- Work required: Please repeat, exactly and with nothing extra, the line containing "rw [mem_ball_zero_iff, norm_unitLog_one_add_pi_eq_one" and every line after it up to the end of the material.

- Supplied data:
[Start of section]

/-
Copyright (c) 2026. All rights reserved.
Released under Apache 2.0 license as described in the file LICENSE.
Authors: abc-iut cell, prover seat abc-iut-w5-d172 (wave 5, gen 2).
-/
import Literature.IUT.LogVolume.WildCubicUnitLog
import HarnessLib

/-!
# Wild ramification: the `3`-adic logarithm of the unit `1 + π`, `π³ = 3`, is a UNIT (`‖log₃(1+π)‖ = 1`)

Proof-only companion (theorems, no definitions) of `WildCubicUnitLog.lean` (abc-iut cell,
`logSeries_one_add_pi`: `L(1+π) = π − π²/2 + 1 + R`, `‖R‖ ≤ ‖π‖²`). Classical local arithmetic
(Neukirch, *Algebraic Number Theory*, Ch. II (5.5): the logarithm maps `U^{(n)}` isomorphically onto
`𝔭ⁿ` only for `n > e/(p−1)`; below that threshold the series has unit terms). For ANY complete
ultrametric normed `ℚ₃`-algebra field `K` containing `π` with `π³ = 3` (so `e(K/ℚ₃) ≥ 3 = p`):

* `norm_logSeries_one_add_pi_eq_one` — `‖L(1+π)‖ = 1`: the cubic term `π³/3 = 1` dominates;
* `norm_unitLog_one_add_pi_eq_one` — `‖log₃(1+π)‖ = 1` for abc-iut-S1's `unitLog = log₃`
  (`LocalUnitLog.lean`), i.e. `log₃(1+π) ∈ 𝒪_K^×`;
* `exists_norm_unitLog_eq_one`, `logUnits_inter_sphere_nonempty`, `not_logUnits_subset_ball` —
  `log₃(𝒪_K^×) ⊄ 𝔪_K`: the image of the units under the logarithm MEETS the unit sphere.

This is the SHARPNESS of `UnitLogIntoMaximalIdeal.lean` (abc-iut-w5-d172 gen 0, p413571:
`e ≤ p − 1 ⇒ log_p(𝒪_K^×) ⊆ 𝔪_K`, `logUnits_inter_sphere_eq_empty`): at `e = p = 3` the conclusion
fails. Nothing here is disputed mathematics; no IUT statement is asserted.
-/

noncomputable section

open Metric Set

namespace Literature.IUT.LogVolume

namespace WildCubic

variable {K : Type*} [NontriviallyNormedField K] [NormedAlgebra ℚ_[3] K] {π : K}

/-- `‖2‖ = 1` in a normed `ℚ₃`-algebra (`3 ∤ 2`). [cite: NeukirchANT1999, Ch. II (5.5)] -/
theorem norm_two : ‖(2 : K)‖ = 1 := by
  rw [show (2 : K) = ((2 : ℕ) : K) by norm_num, norm_natCast]
  have hle : ‖((2 : ℤ) : ℚ_[3])‖ ≤ 1 := Padic.norm_int_le_one 2
  have hnlt : ¬ ‖((2 : ℤ) : ℚ_[3])‖ < 1 := by
    rw [Padic.norm_intCast_lt_one_iff]; decide
  have h : ‖((2 : ℤ) : ℚ_[3])‖ = 1 := le_antisymm hle (not_lt.mp hnlt)
  simpa using h

/-- `1 + π` is a principal unit: `‖1 − (1+π)‖ = ‖π‖ < 1`. [cite: NeukirchANT1999, Ch. II (5.3)] -/
theorem isPrincipal_one_add_pi (hπ : π ^ 3 = 3) : IsPrincipal (1 + π) := by
  show ‖1 - (1 + π)‖ < 1
  rw [show (1 : K) - (1 + π) = -π by ring, norm_neg]
  exact norm_pi_lt_one hπ

variable [IsUltrametricDist K]

/-- `‖1 + π‖ = 1`. [cite: NeukirchANT1999, Ch. II (5.3)] -/
theorem norm_one_add_pi (hπ : π ^ 3 = 3) : ‖1 + π‖ = 1 :=
  (isPrincipal_one_add_pi hπ).norm_eq_one

variable [CompleteSpace K]

/-- **`‖L(1+π)‖ = 1`**: in `L(1+π) = π − π²/2 + 1 + R` (`WildCubicUnitLog.logSeries_one_add_pi`) the
terms `π`, `π²/2`, `R` have norm `< 1` and the cubic term `π³/3 = 1` has norm `1`, so the ultrametric
inequality gives norm exactly `1`. [cite: NeukirchANT1999, Ch. II (5.5)] -/
theorem norm_logSeries_one_add_pi_eq_one (hπ : π ^ 3 = 3) : ‖logSeries (1 + π)‖ = 1 := by
  obtain ⟨R, hR, hL⟩ := logSeries_one_add_pi hπ
  have hπ1 : ‖π‖ < 1 := norm_pi_lt_one hπ
  have hπ0 : 0 ≤ ‖π‖ := norm_nonneg π
  have hπ2 : ‖π‖ ^ 2 < 1 := norm_pi_sq_lt_one hπ
  have hsq : ‖-(π ^ 2) / (2 : K)‖ < 1 := by
    rw [norm_div, norm_neg, norm_pow, norm_two, div_one]
    exact hπ2
  have hR1 : ‖R‖ < 1 := hR.trans_lt hπ2
  -- the non-unit part `π − π²/2 + R` has norm `< 1`
  have hsmall : ‖π + -(π ^ 2) / 2 + R‖ < 1 := by
    refine lt_of_le_of_lt (IsUltrametricDist.norm_add_le_max _ _) (max_lt ?_ hR1)
    exact lt_of_le_of_lt (IsUltrametricDist.norm_add_le_max _ _) (max_lt hπ1 hsq)
  have hrw : logSeries (1 + π) = (π + -(π ^ 2) / 2 + R) + 1 := by rw [hL]; ring
  rw [hrw]
  have hne : ‖π + -(π ^ 2) / 2 + R‖ ≠ ‖(1 : K)‖ := by rw [norm_one]; exact hsmall.ne
  rw [IsUltrametricDist.norm_add_eq_max_of_norm_ne_norm hne, norm_one]
  exact max_eq_right hsmall.le

/-- **`‖log₃(1+π)‖ = 1`**: the `3`-adic logarithm (abc-iut-S1's `unitLog`) of the principal unit `1 + π`
is a UNIT of `𝒪_K` — the wild phenomenon `log₃(𝒪_K^×) ⊄ 𝔪_K` at absolute ramification `e ≥ p`.
[cite: NeukirchANT1999, Ch. II (5.5)] -/
theorem norm_unitLog_one_add_pi_eq_one (hπ : π ^ 3 = 3) : ‖unitLog (1 + π)‖ = 1 := by
  rw [unitLog_of_isPrincipal 3 (isPrincipal_one_add_pi hπ)]
  exact norm_logSeries_one_add_pi_eq_one hπ

/-- There is a unit `u` of `𝒪_K` (namely `1 + π`) whose logarithm is again a unit.
[cite: NeukirchANT1999, Ch. II (5.5)] -/
theorem exists_norm_unitLog_eq_one (hπ : π ^ 3 = 3) : ∃ u : K, ‖u‖ = 1 ∧ ‖unitLog u‖ = 1 :=
  ⟨1 + π, norm_one_add_pi hπ, norm_unitLog_one_add_pi_eq_one hπ⟩

/-- **`log₃(𝒪_K^×)` meets the unit sphere** (`logUnits K = unitLog '' {‖u‖ = 1}` of `LocalUnitLog.lean`):
contrast with `logUnits_inter_sphere_eq_empty` of `UnitLogIntoMaximalIdeal.lean` (`e ≤ p − 1`).
[cite: NeukirchANT1999, Ch. II (5.5)] -/
theorem logUnits_inter_sphere_nonempty (hπ : π ^ 3 = 3) : (logUnits K ∩ sphere 0 1).Nonempty :=
  ⟨unitLog (1 + π), unitLog_mem_logUnits (norm_one_add_pi hπ),
    by rw [mem_sphere_zero_iff_norm]; exact norm_unitLog_one_add_pi_eq_one hπ⟩

/-- **`log₃(𝒪_K^×) ⊄ 𝔪_K`** (the open unit ball). [cite: NeukirchANT1999, Ch. II (5.5)] -/
theorem not_logUnits_subset_ball (hπ : π ^ 3 = 3) : ¬ logUnits K ⊆ ball 0 1 := by
  intro h
  have h1 := h (unitLog_mem_logUnits (norm_one_add_pi hπ))
  rw [mem_ball_zero_iff, norm_unitLog_one_add_pi_eq_one hπ] at h1
  exact lt_irrefl _ h1

/-- The SECOND iterate of `log₃` on units has NON-EMPTY domain and image: `log₃(log₃(1+π))` is a value of
`log₃` on a unit lying in `log₃(𝒪_K^×)` — contrast with `unitLog_image_logUnits_inter_sphere_eq_empty`
(`e ≤ p − 1`) of `UnitLogIntoMaximalIdeal.lean`. [cite: NeukirchANT1999, Ch. II (5.5)] -/
theorem unitLog_image_logUnits_inter_sphere_nonempty (hπ : π ^ 3 = 3) :
    (unitLog '' (logUnits K ∩ sphere 0 1)).Nonempty :=
  (logUnits_inter_sphere_nonempty hπ).image _

end WildCubic

end Literature.IUT.LogVolume

end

[End of section]

- Problem solution:
  rw [mem_ball_zero_iff, norm_unitLog_one_add_pi_eq_one hπ] at h1
  exact lt_irrefl _ h1

/-- The SECOND iterate of `log₃` on units has NON-EMPTY domain and image: `log₃(log₃(1+π))` is a value of
`log₃` on a unit lying in `log₃(𝒪_K^×)` — contrast with `unitLog_image_logUnits_inter_sphere_eq_empty`
(`e ≤ p − 1`) of `UnitLogIntoMaximalIdeal.lean`. [cite: NeukirchANT1999, Ch. II (5.5)] -/
theorem unitLog_image_logUnits_inter_sphere_nonempty (hπ : π ^ 3 = 3) :
    (unitLog '' (logUnits K ∩ sphere 0 1)).Nonempty :=
  (logUnits_inter_sphere_nonempty hπ).image _

end WildCubic

end Literature.IUT.LogVolume

end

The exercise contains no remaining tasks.